● TASK PROMPT:
Repeat only the stretch of lines below that runs from the line with "have h2 := congrFun hcol 2" through the line with "### §3 Lipschitz", unaltered.

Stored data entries
- - -
import Summits.Ventures.CertifiedManyBodySolver.Observables.SourcedGibbsTrialCapAFRiemannCoeff
import HarnessLib

/-!
# The AF–BCS sourced cap in momentum space (XV-e): the energy integrand as an entry of `H f_β(H)` and its
# Lipschitz constant in the band variables `(ε, G)`

Cell hubbard-obs (seat hubbard-obs-pin-2). HONEST FRAMING: zero compute; real-analysis lemmas towards the uniform-in-`L`
packaging of the certified AF–BCS cap (`AF-TL-PACKAGING.md`, step 3): the energy integrand of
`groundEnergy_dWaveSourceTorus_le_AFBCS_kSpace` is `u↑ + u↓ = 2(ξc₀₀ + Gc₁₀ + Mc_{Q0}) − ξ` (`d₁₁ = 1 − c₀₀`,
`d₀₁ = c₁₀`, `d_{Q1} = c_{Q0}`), and `ξc₀₀ + Gc₁₀ + Mc_{Q0} = (H f_β(H))₀₀ = (g_β(H))₀₀` with `g_β(x) = x f_β(x)`
(`5/4`-Lipschitz uniformly in `β`, file XV-a); hence `|w(ε,G) − w(ε',G')| ≤ (5/4)·2(|ε−ε'| + |G−G'|)` for
`w = ξc₀₀ + Gc₁₀ + Mc_{Q0}` (`μ' ≠ 0`, `M ≠ 0`) by the Hilbert–Schmidt Lipschitz bound. No number is claimed; not a
statement about order; not a superconductivity verdict.

* `continuous_fermiFn` — continuity of `f_β`; `cfc_mul_fermi_eq_mul_cfc` — `g_β(A) = A·f_β(A)` for Hermitian `A`;
* `afBlock_mul_cfc_fermi_apply_zero_zero` — `(H f_β(H))₀₀ = ξc₀₀ + Gc₁₀ + Mc_{Q0}` in closed form;
* `abs_afEnergyCoeff_sub_le` — the Lipschitz bound in `(ε, G)`.

References: Davis–Rabinowitz (1984) §2.1 [DavisRabinowitz1984]; Hirsch PRB 31 (1985) 4403 [HirschPRB1985];
Rosenblum–Rovnyak (1985) Ch. 2 Addenda no. 3 Lemma A [RosenblumRovnyak1985].
-/

noncomputable section

open Real Finset Matrix

namespace Summit.Ventures.CertifiedManyBodySolver.Observables

/-! ### §1 `g_β(A) = A f_β(A)` -/

/-- The Fermi function `x ↦ (1 − tanh(βx/2))/2` is continuous. [folklore] -/
theorem continuous_fermiFn (β : ℝ) : Continuous (fun x : ℝ => (1 - Real.tanh (β * x / 2)) / 2) := by
  have hc : Continuous Real.tanh := by
    rw [show Real.tanh = fun x => Real.sinh x / Real.cosh x from funext Real.tanh_eq_sinh_div_cosh]
    exact Real.continuous_sinh.div Real.continuous_cosh (fun x => (Real.cosh_pos x).ne')
  exact ((continuous_const.sub (hc.comp ((continuous_const.mul continuous_id).div_const _))).div_const _)

/-- For a Hermitian matrix `A`: `cfc (x ↦ x f_β(x)) A = A · cfc f_β A`. [folklore] -/
theorem cfc_mul_fermi_eq_mul_cfc {ι : Type*} [Fintype ι] [DecidableEq ι] {A : Matrix ι ι ℂ}
    (hA : A.IsHermitian) (β : ℝ) :
    cfc (fun x : ℝ => x * ((1 - Real.tanh (β * x / 2)) / 2)) A =
      A * cfc (fun x : ℝ => (1 - Real.tanh (β * x / 2)) / 2) A := by
  have hsa : IsSelfAdjoint A := hA
  rw [cfc_mul (fun x : ℝ => x) (fun x : ℝ => (1 - Real.tanh (β * x / 2)) / 2) A continuousOn_id
    (continuous_fermiFn β).continuousOn, cfc_id' ℝ A hsa]

/-! ### §2 The energy coefficient as an entry of `H f_β(H)` -/

/-- `(H f_β(H))₀₀ = ξc₀₀ + Gc₁₀ + Mc_{Q0}` in closed form for the AF block (`μ' ≠ 0`, `M ≠ 0`). [cite: HirschPRB1985] -/
theorem afBlock_mul_cfc_fermi_apply_zero_zero (ε G M μ' β : ℝ) (hμ : μ' ≠ 0) (hM : M ≠ 0) :
    (afBlock ε G M μ' * cfc (fun x : ℝ => (1 - Real.tanh (β * x / 2)) / 2) (afBlock ε G M μ')) 0 0 =
      ((((ε - μ') * (1 / 2 - Real.tanh (β * Real.sqrt ((Real.sqrt (ε ^ 2 + M ^ 2) + |μ'|) ^ 2 + G ^ 2) / 2) / (2 * Real.sqrt ((Real.sqrt (ε ^ 2 + M ^ 2) + |μ'|) ^ 2 + G ^ 2)) * ((ε - μ') / 2 - μ' / (2 * |μ'| * Real.sqrt (ε ^ 2 + M ^ 2)) * (ε ^ 2 + M ^ 2 - ε * μ')) - Real.tanh (β * Real.sqrt ((Real.sqrt (ε ^ 2 + M ^ 2) - |μ'|) ^ 2 + G ^ 2) / 2) / (2 * Real.sqrt ((Real.sqrt (ε ^ 2 + M ^ 2) - |μ'|) ^ 2 + G ^ 2)) * ((ε - μ') / 2 + μ' / (2 * |μ'| * Real.sqrt (ε ^ 2 + M ^ 2)) * (ε ^ 2 + M ^ 2 - ε * μ'))) + G * (-G * (Real.tanh (β * Real.sqrt ((Real.sqrt (ε ^ 2 + M ^ 2) + |μ'|) ^ 2 + G ^ 2) / 2) / (2 * Real.sqrt ((Real.sqrt (ε ^ 2 + M ^ 2) + |μ'|) ^ 2 + G ^ 2)) * (1 / 2 - μ' / (2 * |μ'| * Real.sqrt (ε ^ 2 + M ^ 2)) * ε) + Real.tanh (β * Real.sqrt ((Real.sqrt (ε ^ 2 + M ^ 2) - |μ'|) ^ 2 + G ^ 2) / 2) / (2 * Real.sqrt ((Real.sqrt (ε ^ 2 + M ^ 2) - |μ'|) ^ 2 + G ^ 2)) * (1 / 2 + μ' / (2 * |μ'| * Real.sqrt (ε ^ 2 + M ^ 2)) * ε))) + M * (-M * (Real.tanh (β * Real.sqrt ((Real.sqrt (ε ^ 2 + M ^ 2) + |μ'|) ^ 2 + G ^ 2) / 2) / (2 * Real.sqrt ((Real.sqrt (ε ^ 2 + M ^ 2) + |μ'|) ^ 2 + G ^ 2)) * (1 / 2 + μ' / (2 * |μ'| * Real.sqrt (ε ^ 2 + M ^ 2)) * μ') + Real.tanh (β * Real.sqrt ((Real.sqrt (ε ^ 2 + M ^ 2) - |μ'|) ^ 2 + G ^ 2) / 2) / (2 * Real.sqrt ((Real.sqrt (ε ^ 2 + M ^ 2) - |μ'|) ^ 2 + G ^ 2)) * (1 / 2 - μ' / (2 * |μ'| * Real.sqrt (ε ^ 2 + M ^ 2)) * μ')))) : ℝ) : ℂ) := by
  have hcol := cfc_fermi_afBlock_mulVec_single_zero_eq ε G M μ' β hμ hM
  rw [Matrix.mulVec_single_one] at hcol
  have h0 := congrFun hcol 0
  have h1 := congrFun hcol 1
  have h2 := congrFun hcol 2
  have h3 := congrFun hcol 3
  simp only [Matrix.col_apply, Matrix.cons_val_zero, Matrix.cons_val_one, Matrix.head_cons, Matrix.cons_val_two,
    Matrix.tail_cons, Matrix.cons_val_three] at h0 h1 h2 h3
  rw [Matrix.mul_apply, Fin.sum_univ_four, h0, h1, h2, h3]
  simp [afBlock]

/-! ### §3 Lipschitz bound in `(ε, G)` -/

/-- **The AF energy coefficient `w = ξc₀₀ + Gc₁₀ + Mc_{Q0}` is `5/2`-Lipschitz in `(ε, G)`**, uniformly in `β`:
`|w(ε, G) − w(ε', G')| ≤ (5/4)·2(|ε − ε'| + |G − G'|)` (`μ' ≠ 0`, `M ≠ 0`) — Hilbert–Schmidt Lipschitz bound for
`g_β(x) = x f_β(x)` (constant `5/4`) on the two AF blocks.
[cite: DavisRabinowitz1984, §2.1 eq. (2.1.6)] [cite: RosenblumRovnyak1985, Ch. 2 Examples and Addenda no. 3 Lemma A] -/
theorem abs_afEnergyCoeff_sub_le (β : ℝ) {μ' M : ℝ} (hμ : μ' ≠ 0) (hM : M ≠ 0) (ε G ε' G' : ℝ) :
    |((ε - μ') * (1 / 2 - Real.tanh (β * Real.sqrt ((Real.sqrt (ε ^ 2 + M ^ 2) + |μ'|) ^ 2 + G ^ 2) / 2) / (2 * Real.sqrt ((Real.sqrt (ε ^ 2 + M ^ 2) + |μ'|) ^ 2 + G ^ 2)) * ((ε - μ') / 2 - μ' / (2 * |μ'| * Real.sqrt (ε ^ 2 + M ^ 2)) * (ε ^ 2 + M ^ 2 - ε * μ')) - Real.tanh (β * Real.sqrt ((Real.sqrt (ε ^ 2 + M ^ 2) - |μ'|) ^ 2 + G ^ 2) / 2) / (2 * Real.sqrt ((Real.sqrt (ε ^ 2 + M ^ 2) - |μ'|) ^ 2 + G ^ 2)) * ((ε - μ') / 2 + μ' / (2 * |μ'| * Real.sqrt (ε ^ 2 + M ^ 2)) * (ε ^ 2 + M ^ 2 - ε * μ'))) + G * (-G * (Real.tanh (β * Real.sqrt ((Real.sqrt (ε ^ 2 + M ^ 2) + |μ'|) ^ 2 + G ^ 2) / 2) / (2 * Real.sqrt ((Real.sqrt (ε ^ 2 + M ^ 2) + |μ'|) ^ 2 + G ^ 2)) * (1 / 2 - μ' / (2 * |μ'| * Real.sqrt (ε ^ 2 + M ^ 2)) * ε) + Real.tanh (β * Real.sqrt ((Real.sqrt (ε ^ 2 + M ^ 2) - |μ'|) ^ 2 + G ^ 2) / 2) / (2 * Real.sqrt ((Real.sqrt (ε ^ 2 + M ^ 2) - |μ'|) ^ 2 + G ^ 2)) * (1 / 2 + μ' / (2 * |μ'| * Real.sqrt (ε ^ 2 + M ^ 2)) * ε))) + M * (-M * (Real.tanh (β * Real.sqrt ((Real.sqrt (ε ^ 2 + M ^ 2) + |μ'|) ^ 2 + G ^ 2) / 2) / (2 * Real.sqrt ((Real.sqrt (ε ^ 2 + M ^ 2) + |μ'|) ^ 2 + G ^ 2)) * (1 / 2 + μ' / (2 * |μ'| * Real.sqrt (ε ^ 2 + M ^ 2)) * μ') + Real.tanh (β * Real.sqrt ((Real.sqrt (ε ^ 2 + M ^ 2) - |μ'|) ^ 2 + G ^ 2) / 2) / (2 * Real.sqrt ((Real.sqrt (ε ^ 2 + M ^ 2) - |μ'|) ^ 2 + G ^ 2)) * (1 / 2 - μ' / (2 * |μ'| * Real.sqrt (ε ^ 2 + M ^ 2)) * μ')))) - ((ε' - μ') * (1 / 2 - Real.tanh (β * Real.sqrt ((Real.sqrt (ε' ^ 2 + M ^ 2) + |μ'|) ^ 2 + G' ^ 2) / 2) / (2 * Real.sqrt ((Real.sqrt (ε' ^ 2 + M ^ 2) + |μ'|) ^ 2 + G' ^ 2)) * ((ε' - μ') / 2 - μ' / (2 * |μ'| * Real.sqrt (ε' ^ 2 + M ^ 2)) * (ε' ^ 2 + M ^ 2 - ε' * μ')) - Real.tanh (β * Real.sqrt ((Real.sqrt (ε' ^ 2 + M ^ 2) - |μ'|) ^ 2 + G' ^ 2) / 2) / (2 * Real.sqrt ((Real.sqrt (ε' ^ 2 + M ^ 2) - |μ'|) ^ 2 + G' ^ 2)) * ((ε' - μ') / 2 + μ' / (2 * |μ'| * Real.sqrt (ε' ^ 2 + M ^ 2)) * (ε' ^ 2 + M ^ 2 - ε' * μ'))) + G' * (-G' * (Real.tanh (β * Real.sqrt ((Real.sqrt (ε' ^ 2 + M ^ 2) + |μ'|) ^ 2 + G' ^ 2) / 2) / (2 * Real.sqrt ((Real.sqrt (ε' ^ 2 + M ^ 2) + |μ'|) ^ 2 + G' ^ 2)) * (1 / 2 - μ' / (2 * |μ'| * Real.sqrt (ε' ^ 2 + M ^ 2)) * ε') + Real.tanh (β * Real.sqrt ((Real.sqrt (ε' ^ 2 + M ^ 2) - |μ'|) ^ 2 + G' ^ 2) / 2) / (2 * Real.sqrt ((Real.sqrt (ε' ^ 2 + M ^ 2) - |μ'|) ^ 2 + G' ^ 2)) * (1 / 2 + μ' / (2 * |μ'| * Real.sqrt (ε' ^ 2 + M ^ 2)) * ε'))) + M * (-M * (Real.tanh (β * Real.sqrt ((Real.sqrt (ε' ^ 2 + M ^ 2) + |μ'|) ^ 2 + G' ^ 2) / 2) / (2 * Real.sqrt ((Real.sqrt (ε' ^ 2 + M ^ 2) + |μ'|) ^ 2 + G' ^ 2)) * (1 / 2 + μ' / (2 * |μ'| * Real.sqrt (ε' ^ 2 + M ^ 2)) * μ') + Real.tanh (β * Real.sqrt ((Real.sqrt (ε' ^ 2 + M ^ 2) - |μ'|) ^ 2 + G' ^ 2) / 2) / (2 * Real.sqrt ((Real.sqrt (ε' ^ 2 + M ^ 2) - |μ'|) ^ 2 + G' ^ 2)) * (1 / 2 - μ' / (2 * |μ'| * Real.sqrt (ε' ^ 2 + M ^ 2)) * μ'))))| ≤ 5 / 4 * (2 * (|ε - ε'| + |G - G'|)) := by
  have h := norm_mul_fermi_cfc_sub_apply_le β (afBlock_isHermitian ε G M μ') (afBlock_isHermitian ε' G' M μ') 0 0
  rw [cfc_mul_fermi_eq_mul_cfc (afBlock_isHermitian ε G M μ'), cfc_mul_fermi_eq_mul_cfc (afBlock_isHermitian ε' G' M μ'),
    Matrix.sub_apply, afBlock_mul_cfc_fermi_apply_zero_zero ε G M μ' β hμ hM,
    afBlock_mul_cfc_fermi_apply_zero_zero ε' G' M μ' β hμ hM, ← Complex.ofReal_sub, Complex.norm_real,
    Real.norm_eq_abs] at h
  exact h.trans (mul_le_mul_of_nonneg_left (sqrt_sum_norm_sq_afBlock_sub_le ε G ε' G' M μ') (by norm_num))

end Summit.Ventures.CertifiedManyBodySolver.Observables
- - -
● TASK RESULT:
  have h2 := congrFun hcol 2
  have h3 := congrFun hcol 3
  simp only [Matrix.col_apply, Matrix.cons_val_zero, Matrix.cons_val_one, Matrix.head_cons, Matrix.cons_val_two,
    Matrix.tail_cons, Matrix.cons_val_three] at h0 h1 h2 h3
  rw [Matrix.mul_apply, Fin.sum_univ_four, h0, h1, h2, h3]
  simp [afBlock]

/-! ### §3 Lipschitz bound in `(ε, G)` -/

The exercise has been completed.